* **What you will do**
Repeat the records below line by line, exactly, finishing on the line that contains "the integral matches".

* **Records for the task**
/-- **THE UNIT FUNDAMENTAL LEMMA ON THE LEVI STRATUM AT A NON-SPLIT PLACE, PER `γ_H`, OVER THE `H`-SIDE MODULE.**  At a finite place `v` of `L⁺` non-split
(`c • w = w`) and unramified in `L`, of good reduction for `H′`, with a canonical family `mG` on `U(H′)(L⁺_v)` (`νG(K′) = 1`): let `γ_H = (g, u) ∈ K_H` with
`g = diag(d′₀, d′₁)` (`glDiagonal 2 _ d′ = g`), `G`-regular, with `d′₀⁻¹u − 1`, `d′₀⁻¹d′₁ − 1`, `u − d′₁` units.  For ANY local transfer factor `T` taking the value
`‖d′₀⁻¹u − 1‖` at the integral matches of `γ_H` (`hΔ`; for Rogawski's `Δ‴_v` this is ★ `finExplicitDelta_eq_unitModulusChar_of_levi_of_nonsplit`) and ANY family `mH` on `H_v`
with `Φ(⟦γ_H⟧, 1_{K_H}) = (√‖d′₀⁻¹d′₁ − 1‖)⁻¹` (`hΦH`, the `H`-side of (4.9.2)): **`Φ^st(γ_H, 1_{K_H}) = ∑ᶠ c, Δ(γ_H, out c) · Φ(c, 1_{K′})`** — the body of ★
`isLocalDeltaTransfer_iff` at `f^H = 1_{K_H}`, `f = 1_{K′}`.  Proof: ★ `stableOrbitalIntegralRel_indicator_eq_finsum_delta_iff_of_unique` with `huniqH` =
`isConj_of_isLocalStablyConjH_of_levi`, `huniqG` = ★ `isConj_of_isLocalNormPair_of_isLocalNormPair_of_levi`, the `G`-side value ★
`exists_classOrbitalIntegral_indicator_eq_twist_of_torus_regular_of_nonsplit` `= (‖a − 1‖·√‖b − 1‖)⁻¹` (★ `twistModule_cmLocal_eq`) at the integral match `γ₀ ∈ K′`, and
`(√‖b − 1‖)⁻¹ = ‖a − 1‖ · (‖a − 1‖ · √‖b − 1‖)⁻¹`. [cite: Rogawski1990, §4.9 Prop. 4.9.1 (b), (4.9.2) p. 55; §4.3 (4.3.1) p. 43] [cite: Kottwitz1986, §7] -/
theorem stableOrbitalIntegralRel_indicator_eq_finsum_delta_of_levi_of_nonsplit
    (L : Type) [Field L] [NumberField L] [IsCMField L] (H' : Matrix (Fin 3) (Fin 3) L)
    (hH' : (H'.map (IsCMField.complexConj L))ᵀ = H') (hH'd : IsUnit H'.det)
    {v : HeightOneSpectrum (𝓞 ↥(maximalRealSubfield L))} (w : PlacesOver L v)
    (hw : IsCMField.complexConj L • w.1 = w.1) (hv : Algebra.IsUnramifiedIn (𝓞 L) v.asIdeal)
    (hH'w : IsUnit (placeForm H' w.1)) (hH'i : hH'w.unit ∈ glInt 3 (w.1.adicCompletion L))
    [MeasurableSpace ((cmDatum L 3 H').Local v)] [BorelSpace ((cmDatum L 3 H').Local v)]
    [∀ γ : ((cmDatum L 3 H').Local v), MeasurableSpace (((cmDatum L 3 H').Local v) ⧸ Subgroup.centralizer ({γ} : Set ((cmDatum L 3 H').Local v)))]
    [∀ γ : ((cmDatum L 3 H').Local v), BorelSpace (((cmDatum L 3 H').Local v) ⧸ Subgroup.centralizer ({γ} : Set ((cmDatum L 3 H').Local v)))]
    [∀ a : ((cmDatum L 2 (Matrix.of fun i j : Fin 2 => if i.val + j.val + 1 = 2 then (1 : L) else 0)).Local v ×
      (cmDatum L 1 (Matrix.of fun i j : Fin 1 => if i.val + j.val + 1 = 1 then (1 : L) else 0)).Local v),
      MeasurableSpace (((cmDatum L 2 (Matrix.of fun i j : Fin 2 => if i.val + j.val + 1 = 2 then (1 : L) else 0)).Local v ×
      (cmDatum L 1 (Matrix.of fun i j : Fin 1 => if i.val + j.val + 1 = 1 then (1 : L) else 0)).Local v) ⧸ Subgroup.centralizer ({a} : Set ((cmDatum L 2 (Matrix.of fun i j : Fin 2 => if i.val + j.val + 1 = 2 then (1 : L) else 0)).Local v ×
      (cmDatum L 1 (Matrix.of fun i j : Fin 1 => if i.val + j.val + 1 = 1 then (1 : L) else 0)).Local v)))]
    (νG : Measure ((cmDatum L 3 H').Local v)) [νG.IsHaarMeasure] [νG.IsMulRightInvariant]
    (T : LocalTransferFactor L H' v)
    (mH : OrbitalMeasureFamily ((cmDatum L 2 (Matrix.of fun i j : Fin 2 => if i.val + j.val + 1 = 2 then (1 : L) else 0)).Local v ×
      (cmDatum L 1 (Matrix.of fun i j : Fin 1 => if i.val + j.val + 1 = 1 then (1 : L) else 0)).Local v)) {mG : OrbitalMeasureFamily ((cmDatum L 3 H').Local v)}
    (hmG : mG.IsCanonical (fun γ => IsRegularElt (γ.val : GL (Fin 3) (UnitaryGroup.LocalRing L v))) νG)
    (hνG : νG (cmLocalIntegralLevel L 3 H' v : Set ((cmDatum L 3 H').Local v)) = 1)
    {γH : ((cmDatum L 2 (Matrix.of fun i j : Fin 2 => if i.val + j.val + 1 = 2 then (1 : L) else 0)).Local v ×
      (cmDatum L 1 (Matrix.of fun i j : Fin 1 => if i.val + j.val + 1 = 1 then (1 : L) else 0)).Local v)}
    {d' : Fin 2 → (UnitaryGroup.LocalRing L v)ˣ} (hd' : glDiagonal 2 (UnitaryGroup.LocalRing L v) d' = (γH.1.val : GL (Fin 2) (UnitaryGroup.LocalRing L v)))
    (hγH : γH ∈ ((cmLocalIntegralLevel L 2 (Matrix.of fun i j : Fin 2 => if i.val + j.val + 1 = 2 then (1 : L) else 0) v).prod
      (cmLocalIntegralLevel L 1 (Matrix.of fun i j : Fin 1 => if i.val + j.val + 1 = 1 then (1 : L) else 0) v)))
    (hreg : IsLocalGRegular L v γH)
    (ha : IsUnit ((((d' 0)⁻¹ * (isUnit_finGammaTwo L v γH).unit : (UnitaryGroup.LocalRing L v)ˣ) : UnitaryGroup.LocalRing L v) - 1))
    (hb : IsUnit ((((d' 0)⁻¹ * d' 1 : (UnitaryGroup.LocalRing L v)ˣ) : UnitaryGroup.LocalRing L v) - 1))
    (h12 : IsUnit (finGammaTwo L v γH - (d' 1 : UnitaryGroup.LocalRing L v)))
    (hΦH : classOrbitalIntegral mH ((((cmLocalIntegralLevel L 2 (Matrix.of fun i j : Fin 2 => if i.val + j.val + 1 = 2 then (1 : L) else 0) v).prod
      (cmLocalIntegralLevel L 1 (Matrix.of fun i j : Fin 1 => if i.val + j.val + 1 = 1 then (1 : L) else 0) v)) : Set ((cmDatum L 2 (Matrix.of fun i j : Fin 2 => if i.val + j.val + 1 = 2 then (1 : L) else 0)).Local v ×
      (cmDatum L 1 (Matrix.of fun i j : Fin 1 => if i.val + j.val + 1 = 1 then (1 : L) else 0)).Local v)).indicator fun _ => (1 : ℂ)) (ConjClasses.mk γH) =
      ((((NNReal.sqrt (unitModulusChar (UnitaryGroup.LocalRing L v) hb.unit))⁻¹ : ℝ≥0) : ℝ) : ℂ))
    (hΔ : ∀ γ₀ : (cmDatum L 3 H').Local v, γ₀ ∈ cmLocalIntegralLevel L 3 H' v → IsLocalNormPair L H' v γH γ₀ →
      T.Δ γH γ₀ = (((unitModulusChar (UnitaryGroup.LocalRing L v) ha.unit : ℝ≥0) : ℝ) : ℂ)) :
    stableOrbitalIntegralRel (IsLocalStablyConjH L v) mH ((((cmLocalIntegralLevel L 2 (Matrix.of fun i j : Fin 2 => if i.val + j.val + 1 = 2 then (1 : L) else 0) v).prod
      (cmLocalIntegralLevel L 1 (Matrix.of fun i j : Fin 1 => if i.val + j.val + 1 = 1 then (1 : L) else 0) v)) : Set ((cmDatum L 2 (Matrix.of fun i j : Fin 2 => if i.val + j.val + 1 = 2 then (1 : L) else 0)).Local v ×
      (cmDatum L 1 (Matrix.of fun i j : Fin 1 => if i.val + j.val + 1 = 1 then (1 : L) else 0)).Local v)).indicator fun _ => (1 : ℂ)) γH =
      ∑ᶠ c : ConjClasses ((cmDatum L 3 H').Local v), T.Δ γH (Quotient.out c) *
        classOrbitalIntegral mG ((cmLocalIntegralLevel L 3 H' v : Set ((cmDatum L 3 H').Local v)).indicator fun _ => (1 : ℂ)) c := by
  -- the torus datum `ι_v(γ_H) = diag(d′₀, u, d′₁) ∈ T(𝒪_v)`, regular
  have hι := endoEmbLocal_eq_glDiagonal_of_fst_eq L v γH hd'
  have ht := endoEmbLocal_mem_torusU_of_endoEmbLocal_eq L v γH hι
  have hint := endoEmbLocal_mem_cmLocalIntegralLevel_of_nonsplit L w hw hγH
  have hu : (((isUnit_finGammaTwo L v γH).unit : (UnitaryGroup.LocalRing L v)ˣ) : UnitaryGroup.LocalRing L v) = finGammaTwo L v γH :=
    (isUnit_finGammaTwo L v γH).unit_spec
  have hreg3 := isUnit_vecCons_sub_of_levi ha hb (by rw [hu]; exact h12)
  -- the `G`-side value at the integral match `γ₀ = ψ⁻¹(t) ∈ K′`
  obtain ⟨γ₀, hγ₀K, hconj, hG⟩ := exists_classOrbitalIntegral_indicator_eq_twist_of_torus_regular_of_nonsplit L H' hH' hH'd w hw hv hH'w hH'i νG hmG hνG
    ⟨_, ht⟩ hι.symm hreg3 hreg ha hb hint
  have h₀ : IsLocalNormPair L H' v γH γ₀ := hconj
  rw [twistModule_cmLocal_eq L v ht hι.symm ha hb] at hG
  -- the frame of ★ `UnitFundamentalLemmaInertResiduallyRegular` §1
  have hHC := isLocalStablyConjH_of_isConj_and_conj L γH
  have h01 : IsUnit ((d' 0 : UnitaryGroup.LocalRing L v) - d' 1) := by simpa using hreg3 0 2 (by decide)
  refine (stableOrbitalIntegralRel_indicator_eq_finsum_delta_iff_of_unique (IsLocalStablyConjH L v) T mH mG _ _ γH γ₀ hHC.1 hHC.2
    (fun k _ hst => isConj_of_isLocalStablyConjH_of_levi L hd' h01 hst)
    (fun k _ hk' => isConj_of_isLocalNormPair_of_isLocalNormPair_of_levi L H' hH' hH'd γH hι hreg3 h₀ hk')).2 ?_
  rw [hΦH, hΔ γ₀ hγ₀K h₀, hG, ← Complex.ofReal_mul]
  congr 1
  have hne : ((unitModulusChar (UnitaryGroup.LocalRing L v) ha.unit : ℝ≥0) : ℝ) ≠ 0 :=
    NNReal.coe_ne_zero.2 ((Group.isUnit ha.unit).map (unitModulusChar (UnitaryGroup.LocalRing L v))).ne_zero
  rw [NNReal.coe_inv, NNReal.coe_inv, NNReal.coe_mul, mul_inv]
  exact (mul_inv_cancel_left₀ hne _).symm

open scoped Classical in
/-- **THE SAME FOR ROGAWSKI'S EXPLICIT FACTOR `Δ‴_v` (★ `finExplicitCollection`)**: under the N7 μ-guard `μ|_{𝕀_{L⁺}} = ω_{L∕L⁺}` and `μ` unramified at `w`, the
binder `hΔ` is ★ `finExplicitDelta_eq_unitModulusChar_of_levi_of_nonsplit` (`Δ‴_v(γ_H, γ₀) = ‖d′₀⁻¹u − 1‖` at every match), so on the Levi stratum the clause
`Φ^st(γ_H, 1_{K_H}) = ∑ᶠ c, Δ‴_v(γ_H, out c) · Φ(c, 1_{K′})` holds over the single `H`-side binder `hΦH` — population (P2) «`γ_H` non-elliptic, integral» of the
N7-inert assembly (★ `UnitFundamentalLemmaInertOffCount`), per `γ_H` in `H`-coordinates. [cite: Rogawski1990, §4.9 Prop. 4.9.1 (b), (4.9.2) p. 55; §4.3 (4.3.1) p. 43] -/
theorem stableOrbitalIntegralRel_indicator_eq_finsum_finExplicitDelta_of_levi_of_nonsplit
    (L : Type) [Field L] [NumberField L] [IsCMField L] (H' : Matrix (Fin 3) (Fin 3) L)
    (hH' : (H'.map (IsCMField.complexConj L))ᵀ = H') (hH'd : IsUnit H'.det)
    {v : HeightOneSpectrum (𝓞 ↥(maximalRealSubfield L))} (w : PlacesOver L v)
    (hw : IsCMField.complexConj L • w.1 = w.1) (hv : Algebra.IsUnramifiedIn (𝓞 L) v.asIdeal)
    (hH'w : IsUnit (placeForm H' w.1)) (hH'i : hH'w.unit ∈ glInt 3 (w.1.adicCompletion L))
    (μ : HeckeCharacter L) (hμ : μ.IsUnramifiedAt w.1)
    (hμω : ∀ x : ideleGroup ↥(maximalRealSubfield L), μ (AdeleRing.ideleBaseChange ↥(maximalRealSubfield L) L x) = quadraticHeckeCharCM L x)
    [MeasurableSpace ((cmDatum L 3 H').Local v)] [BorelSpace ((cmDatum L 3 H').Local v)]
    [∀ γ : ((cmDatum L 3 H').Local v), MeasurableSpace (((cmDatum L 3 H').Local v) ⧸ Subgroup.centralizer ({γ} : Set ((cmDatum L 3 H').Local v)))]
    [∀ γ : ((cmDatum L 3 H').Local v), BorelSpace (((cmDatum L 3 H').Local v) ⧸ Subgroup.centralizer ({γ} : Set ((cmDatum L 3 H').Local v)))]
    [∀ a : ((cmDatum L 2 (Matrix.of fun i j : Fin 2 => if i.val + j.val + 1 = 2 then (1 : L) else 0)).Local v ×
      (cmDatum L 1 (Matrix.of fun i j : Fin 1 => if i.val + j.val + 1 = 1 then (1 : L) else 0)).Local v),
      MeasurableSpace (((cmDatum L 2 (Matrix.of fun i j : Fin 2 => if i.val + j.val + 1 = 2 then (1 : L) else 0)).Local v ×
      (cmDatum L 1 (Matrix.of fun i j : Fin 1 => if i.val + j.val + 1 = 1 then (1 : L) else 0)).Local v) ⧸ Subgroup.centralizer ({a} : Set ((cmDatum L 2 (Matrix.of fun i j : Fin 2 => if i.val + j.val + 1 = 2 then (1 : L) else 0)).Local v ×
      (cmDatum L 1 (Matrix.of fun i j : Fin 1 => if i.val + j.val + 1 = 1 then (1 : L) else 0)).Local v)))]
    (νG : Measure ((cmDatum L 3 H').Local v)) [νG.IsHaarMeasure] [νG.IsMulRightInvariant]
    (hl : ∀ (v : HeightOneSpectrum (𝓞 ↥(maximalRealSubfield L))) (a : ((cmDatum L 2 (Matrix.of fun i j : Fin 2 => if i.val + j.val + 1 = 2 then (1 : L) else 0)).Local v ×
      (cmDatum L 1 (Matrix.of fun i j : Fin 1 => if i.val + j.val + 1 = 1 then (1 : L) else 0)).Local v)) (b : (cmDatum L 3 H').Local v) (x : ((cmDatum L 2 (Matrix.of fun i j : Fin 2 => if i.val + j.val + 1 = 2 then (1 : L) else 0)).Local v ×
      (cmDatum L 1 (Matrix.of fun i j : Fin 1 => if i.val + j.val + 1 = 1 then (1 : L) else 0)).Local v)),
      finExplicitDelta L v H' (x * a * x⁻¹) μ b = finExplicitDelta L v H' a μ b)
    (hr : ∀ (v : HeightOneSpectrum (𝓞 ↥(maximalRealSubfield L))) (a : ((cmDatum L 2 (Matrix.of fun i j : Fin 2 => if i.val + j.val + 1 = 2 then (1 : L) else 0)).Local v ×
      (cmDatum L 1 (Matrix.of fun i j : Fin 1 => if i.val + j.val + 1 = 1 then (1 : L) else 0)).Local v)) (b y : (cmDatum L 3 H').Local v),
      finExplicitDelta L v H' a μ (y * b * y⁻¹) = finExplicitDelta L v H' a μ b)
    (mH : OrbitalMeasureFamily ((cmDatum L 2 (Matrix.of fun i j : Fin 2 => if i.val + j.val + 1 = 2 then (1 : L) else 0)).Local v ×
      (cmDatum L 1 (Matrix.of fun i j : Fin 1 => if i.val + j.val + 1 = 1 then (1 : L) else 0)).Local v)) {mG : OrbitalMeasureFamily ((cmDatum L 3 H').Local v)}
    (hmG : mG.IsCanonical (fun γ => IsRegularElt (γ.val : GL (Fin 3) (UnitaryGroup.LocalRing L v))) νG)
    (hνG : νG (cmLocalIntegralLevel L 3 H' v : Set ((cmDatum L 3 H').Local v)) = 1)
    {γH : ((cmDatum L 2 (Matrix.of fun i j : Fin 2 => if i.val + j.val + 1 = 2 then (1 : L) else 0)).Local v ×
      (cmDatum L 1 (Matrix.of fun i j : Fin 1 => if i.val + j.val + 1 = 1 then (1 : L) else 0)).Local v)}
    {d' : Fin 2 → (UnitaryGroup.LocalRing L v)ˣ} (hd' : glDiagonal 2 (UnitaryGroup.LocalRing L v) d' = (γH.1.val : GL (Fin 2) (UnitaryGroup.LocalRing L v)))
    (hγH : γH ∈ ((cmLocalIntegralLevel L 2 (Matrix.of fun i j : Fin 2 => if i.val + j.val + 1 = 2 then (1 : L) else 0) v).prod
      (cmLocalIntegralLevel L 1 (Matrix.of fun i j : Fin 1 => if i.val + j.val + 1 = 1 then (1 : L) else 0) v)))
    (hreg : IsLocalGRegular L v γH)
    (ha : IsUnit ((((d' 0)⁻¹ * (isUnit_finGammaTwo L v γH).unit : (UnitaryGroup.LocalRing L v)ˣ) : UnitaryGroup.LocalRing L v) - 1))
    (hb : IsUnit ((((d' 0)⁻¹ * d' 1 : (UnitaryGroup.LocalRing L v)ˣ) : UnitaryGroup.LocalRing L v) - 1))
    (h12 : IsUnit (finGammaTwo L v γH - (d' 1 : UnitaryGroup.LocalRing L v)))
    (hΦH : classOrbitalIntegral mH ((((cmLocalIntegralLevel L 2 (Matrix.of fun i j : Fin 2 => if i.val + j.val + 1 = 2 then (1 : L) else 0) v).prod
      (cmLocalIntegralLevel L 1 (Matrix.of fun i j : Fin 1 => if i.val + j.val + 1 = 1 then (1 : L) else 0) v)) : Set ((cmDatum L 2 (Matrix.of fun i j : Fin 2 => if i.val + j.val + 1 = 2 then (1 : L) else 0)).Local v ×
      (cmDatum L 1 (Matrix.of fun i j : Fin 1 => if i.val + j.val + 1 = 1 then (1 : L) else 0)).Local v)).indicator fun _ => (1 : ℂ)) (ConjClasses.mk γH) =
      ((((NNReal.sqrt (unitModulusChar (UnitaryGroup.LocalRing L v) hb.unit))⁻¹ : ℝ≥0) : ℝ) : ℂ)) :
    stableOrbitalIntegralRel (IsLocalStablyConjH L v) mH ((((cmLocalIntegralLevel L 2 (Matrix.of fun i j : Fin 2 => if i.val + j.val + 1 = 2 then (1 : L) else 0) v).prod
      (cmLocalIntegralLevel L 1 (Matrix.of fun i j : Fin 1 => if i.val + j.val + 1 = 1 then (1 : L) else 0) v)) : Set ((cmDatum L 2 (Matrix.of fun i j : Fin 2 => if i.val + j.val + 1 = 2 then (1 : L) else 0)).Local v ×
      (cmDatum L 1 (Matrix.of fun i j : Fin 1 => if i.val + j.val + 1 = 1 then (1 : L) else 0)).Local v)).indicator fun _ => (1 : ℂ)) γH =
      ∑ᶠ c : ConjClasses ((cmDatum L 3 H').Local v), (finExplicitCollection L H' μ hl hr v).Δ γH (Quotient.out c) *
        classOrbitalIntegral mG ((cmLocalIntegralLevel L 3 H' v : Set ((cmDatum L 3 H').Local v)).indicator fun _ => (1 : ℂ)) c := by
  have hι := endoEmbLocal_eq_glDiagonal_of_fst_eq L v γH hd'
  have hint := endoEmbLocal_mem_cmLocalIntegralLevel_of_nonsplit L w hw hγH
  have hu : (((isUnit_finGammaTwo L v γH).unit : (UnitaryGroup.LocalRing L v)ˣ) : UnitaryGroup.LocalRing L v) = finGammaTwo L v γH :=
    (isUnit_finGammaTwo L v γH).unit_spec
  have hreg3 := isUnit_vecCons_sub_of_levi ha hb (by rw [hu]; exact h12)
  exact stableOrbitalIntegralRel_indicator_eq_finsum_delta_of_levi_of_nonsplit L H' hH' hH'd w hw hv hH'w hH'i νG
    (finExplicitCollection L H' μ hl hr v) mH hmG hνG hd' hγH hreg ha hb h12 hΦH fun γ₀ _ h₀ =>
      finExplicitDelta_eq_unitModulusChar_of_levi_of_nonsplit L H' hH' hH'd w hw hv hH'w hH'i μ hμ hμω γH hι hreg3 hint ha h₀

* **Exercise result**
/-- **THE UNIT FUNDAMENTAL LEMMA ON THE LEVI STRATUM AT A NON-SPLIT PLACE, PER `γ_H`, OVER THE `H`-SIDE MODULE.**  At a finite place `v` of `L⁺` non-split
(`c • w = w`) and unramified in `L`, of good reduction for `H′`, with a canonical family `mG` on `U(H′)(L⁺_v)` (`νG(K′) = 1`): let `γ_H = (g, u) ∈ K_H` with
`g = diag(d′₀, d′₁)` (`glDiagonal 2 _ d′ = g`), `G`-regular, with `d′₀⁻¹u − 1`, `d′₀⁻¹d′₁ − 1`, `u − d′₁` units.  For ANY local transfer factor `T` taking the value
`‖d′₀⁻¹u − 1‖` at the integral matches of `γ_H` (`hΔ`; for Rogawski's `Δ‴_v` this is ★ `finExplicitDelta_eq_unitModulusChar_of_levi_of_nonsplit`) and ANY family `mH` on `H_v`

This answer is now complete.